There is no loop since the user drives the program. There is no test for EOF(1). Since program 15.5 used the account
number value to select the record
slot in the buffer to write into, when program 15.7 uses the record number
to choose a slot to retrieve a record from, it should be the same
record. Unlike the sequential reading of 15.6, we can assume that we are only
interested in valid (previously initiated) accounts, so we would not
expect to be reading out of slots prepared for as of yet unused account
numbers. The author then presents
Fig 15.8 as a complete program for creating a listing of the file’s
contents, initializing and zeroing
a slot (adding or deleting an account), and updating the balance
field of the record stored in the slot corresponding to its account
number.
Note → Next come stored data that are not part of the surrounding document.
import Summits.BirchSwinnertonDyer.Rank1Residual.GaloisImage.CubicKummerIndependence
import Literature.NumberTheory.GaloisRepresentations.ImaginaryQuadraticCyclotomicProofs
import Mathlib.FieldTheory.Galois.Infinite
import Mathlib.NumberTheory.Padics.PadicVal.Basic
import HarnessLib

/-!
# Cubic Kummer independence over `ℚ(μ₃)`: an element of `Gal(ℚ̄/ℚ(μ₃))` fixing `∛B`, moving `ζ₉`
# and moving `∛r` whenever the cube-free support of `r` leaves `B`
# (cell `b2b-bsdres`, team n1011, road E-b / sub-target E-b-1; seat p13)

HONEST FRAMING (cell `b2b-bsdres`, run/shared/lean/b2b/bsd-rank1-residual/, verbatim in every
file): the goal of the cell is to DELETE the COMBINATION-SHAPED residual classes of the
Birch–Swinnerton-Dyer formula for ALL analytic-rank `≤ 1` elliptic curves over `ℚ` — "full BSD
formula for every rank `≤ 1` curve in class `C`" assembled STRICTLY from published theorems — so
that the rank-`≤ 1` remainder becomes exactly the CONSTRUCTION-SHAPED classes, which are TYPED
(missing-input `Prop`s), NOT attempted. This is not "finishing BSD". Team n1011 (N10/N11, the
additive block `X4 ∧ p = 3`): research route on the CONSTRUCTION-SHAPED class X4 / §I N11
(route-1, road E-b); TOOL theorems of Galois theory / elementary number theory (curve-free);
nothing booked, no mark / label changed; no definition, no named fact, no `sorry`.

## What and why

ROUTE-1 §64.4 narrows road E-b's crux E-b-1 to "Kummer independence of `B ∪ {3}` over `ℚ(μ₃)` + a
`τ ∈ Γ_{ℚ(μ₃)}` … FIXING the chosen cube roots of `B` and MOVING `ζ₉`" (with the cube roots of `Δ`
moved as well, (R-v⁺)).  This file supplies the Kummer half over `ℚ`, from the generic Galois-side
independence theorem `CubicKummer.exists_mem_forall_smul_ne` (`CubicKummerIndependence`) with
`H = Gal(ℚ̄/ℚ(μ₃)) = rootsOfUnityFixer ℚ 3`:

* §1 cyclotomic inputs from the surjectivity of the cyclotomic character
  (`Rat.modNCyclotomicCharacter_surjective`): some `g ∈ Γ_ℚ` acts on `μ₃` by squaring
  (`exists_smul_eq_sq_of_pow_three_eq_one`); some `h ∈ Gal(ℚ̄/ℚ(μ₃))` moves `μ₉`
  (`exists_mem_rootsOfUnityFixer_three_not_mem_nine`); `Gal(ℚ̄/ℚ(μ₃))`-fixed elements stay fixed
  under translation by `Γ_ℚ` (`forall_smul_smul_eq_of_forall_smul_eq`).
* §2 the two "no cube" facts in `ℚ(μ₃)` (stated on the fixed field of `Gal(ℚ̄/ℚ(μ₃))` in `ℚ̄`):
  `ζ₃` is not `q · y³` with `q` `Γ_ℚ`-invariant (`primitiveRoot_ne_mul_cube`), and a rational
  number that is the cube of such a `y` is a rational cube (`exists_rat_pow_three_eq_of_cube`).
* §3 ★ `exists_mem_fixer_cubeRoots_smul_ne_ninthRoot` — for every finite `B ⊆ ℕ ∖ {0}` some
  `σ ∈ Gal(ℚ̄/ℚ(μ₃))` fixes every cube root of every `w ∈ B` and moves every primitive ninth root
  of unity (so `σ ∉ rootsOfUnityFixer ℚ 9`) — "`ζ₉ ∉ ℚ(μ₃, ∛B)`";
  ★ `exists_mem_fixer_cubeRoots_smul_ne_cubeRoot` — if some prime `ℓ` divides no `w ∈ B` and
  `3 ∤ v_ℓ(r)` (the cube-free support of `r ∈ ℚˣ` is not inside `B`: road E-b's row certificate
  `hΔB`), some `σ ∈ Gal(ℚ̄/ℚ(μ₃))` fixes every cube root of every `w ∈ B` and moves every cube
  root of `r` — "`∛r ∉ ℚ(μ₃, ∛B)`";
  ★★ `exists_mem_fixer_cubeRoots_not_mem_nine_smul_ne_cubeRoot` — ONE `σ` doing both (a subgroup
  of `μ₃ × μ₃` meeting both factors non-trivially has an element non-trivial in both).

References: standard Kummer theory (Neukirch, *Algebraic Number Theory* IV §3; Lang, *Algebra* VI
§8); Washington, *Cyclotomic Fields*, Thm. 2.5 (`Gal(ℚ(μ_N)/ℚ) ≅ (ℤ/N)ˣ`); cells/n1011/ROUTE-1.md
§61.3 (R-v⁺), §64.4; p02 `E-b-1-RV-NOTE.md` (G2).
-/

noncomputable section

open Field
open Literature.NumberTheory.GaloisRepresentations

namespace Summit.BirchSwinnertonDyer.Rank1Residual.GaloisImage.CubicKummer

/-! ## §1 Cyclotomic inputs over `ℚ` -/

/-- Some `g ∈ Γ_ℚ` acts on the cube roots of unity by squaring (`χ₃(g) = −1`). [folklore] -/
theorem exists_smul_eq_sq_of_pow_three_eq_one :
    ∃ g : absoluteGaloisGroup ℚ, ∀ t : AlgebraicClosure ℚ, t ^ 3 = 1 → g • t = t ^ 2 := by
  haveI : NeZero (3 : ℕ) := ⟨by norm_num⟩
  haveI : NeZero ((3 : ℕ) : ℚ) := ⟨by norm_num⟩
  obtain ⟨g, hg⟩ := Rat.modNCyclotomicCharacter_surjective 3 (-1)
  refine ⟨g, fun t ht => ?_⟩
  rw [modNCyclotomicCharacter_spec ℚ 3 g t ht, hg]
  rfl

/-- Some `h ∈ Gal(ℚ̄/ℚ(μ₃))` moves every primitive ninth root of unity (`χ₉(h) = 4`); in
particular `Gal(ℚ̄/ℚ(μ₉)) < Gal(ℚ̄/ℚ(μ₃))`. [folklore] -/
theorem exists_mem_rootsOfUnityFixer_three_smul_ne :
    ∃ h : absoluteGaloisGroup ℚ, h ∈ rootsOfUnityFixer ℚ 3 ∧
      ∀ z : AlgebraicClosure ℚ, IsPrimitiveRoot z 9 → h • z ≠ z := by
  haveI : NeZero (9 : ℕ) := ⟨by norm_num⟩
  haveI : NeZero ((9 : ℕ) : ℚ) := ⟨by norm_num⟩
  obtain ⟨h, hh⟩ := Rat.modNCyclotomicCharacter_surjective 9
    (ZMod.unitOfCoprime 4 (by norm_num : Nat.Coprime 4 9))
  have hval : ((modNCyclotomicCharacter ℚ 9 h : (ZMod 9)ˣ) : ZMod 9).val = 4 := by
    rw [hh]; rfl
  refine ⟨h, mem_rootsOfUnityFixer_iff.mpr fun t ht => ?_, fun z hz hfix => ?_⟩
  · have ht9 : t ^ 9 = 1 := by
      rw [show (9 : ℕ) = 3 * 3 from rfl, pow_mul, ht, one_pow]
    rw [modNCyclotomicCharacter_spec ℚ 9 h t ht9, hval, show (4 : ℕ) = 3 + 1 from rfl, pow_succ,
      ht, one_mul]
  · rw [modNCyclotomicCharacter_spec ℚ 9 h z hz.pow_eq_one, hval] at hfix
    have h3 : z ^ 3 = 1 := by
      have hz0 : z ≠ 0 := hz.ne_zero (by norm_num)
      have : z ^ 4 = z ^ 1 := by rw [pow_one]; exact hfix
      rw [show (4 : ℕ) = 3 + 1 from rfl, pow_succ, pow_one] at this
      exact mul_left_eq_self₀.mp this |>.resolve_right hz0
    exact absurd ((hz.pow_eq_one_iff_dvd 3).mp h3) (by norm_num)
The GUI corresponding to
his picture is the ssTab component
called Microsoft Tabbed Dialog Control 6.0 which can be added to
the toolbox. By examining its
properties table you can see how the number of tabs is determined and how
each is captioned. Each tab page
is a container for other
controls. The CommonDialog
control is used to input a file name to open for random access, and then
used again when a file name is needed to create a text file. What would happen if the same name were
input both times?
- How do
these two files differ (what do you see if you open each in Notepad)?
- There are two new statement keywords in Sub
cmdTextFile_Click() on p. 634.
What are they and what do the
statements they identify accomplish?
- Understand
that you must always write a file before you can read it (file programs
always have both a write component to create the file and an update
component to maintain the file). However, you sometimes want to update
the file by appending additional information on to it. When you write a file and close it,
the system keeps a record of the number of bytes that you transferred to
the buffer (the file size). The
operating system also places a marker after the last byte you transferred,
the EOF marker. All the examples
in this chapter have been predicated on initially formatting the file as
blank records, thus determining the size.
If you write the file sequentially, its size increments after each
successive record, and each new record terminates with an EOF marker just
in case you don’t write again to the file. In this way the operating system always knows were the end
of the file is, and it knows if you ask it to read or write off the end,
so you must stay in the contiguous file area. You can position at the end of the file and extend its size
with new records, writing either randomly or sequentially. However, the file will normally open
for writing sequentially at its beginning, which means that the default is
to overwrite a file with sequential writes (Put without a record number),
thus automatically changing its size to that of the first record you
write. Random writes, (Put with a
record number) does not include an EOF marker after each record written,
so it does not change the size of the file unless it is a write at the
end., in which case it is treated as a sequential write. Each time you read or write sequentially
the file pointer is pushed to the next position to read or
write. The seek statement
repositions the file pointer so that the next read or write will occur at
a different position from the current position. The file pointer is not affected by random reads and
writes. If you have just
performed a sequential write, what does the file pointer point at?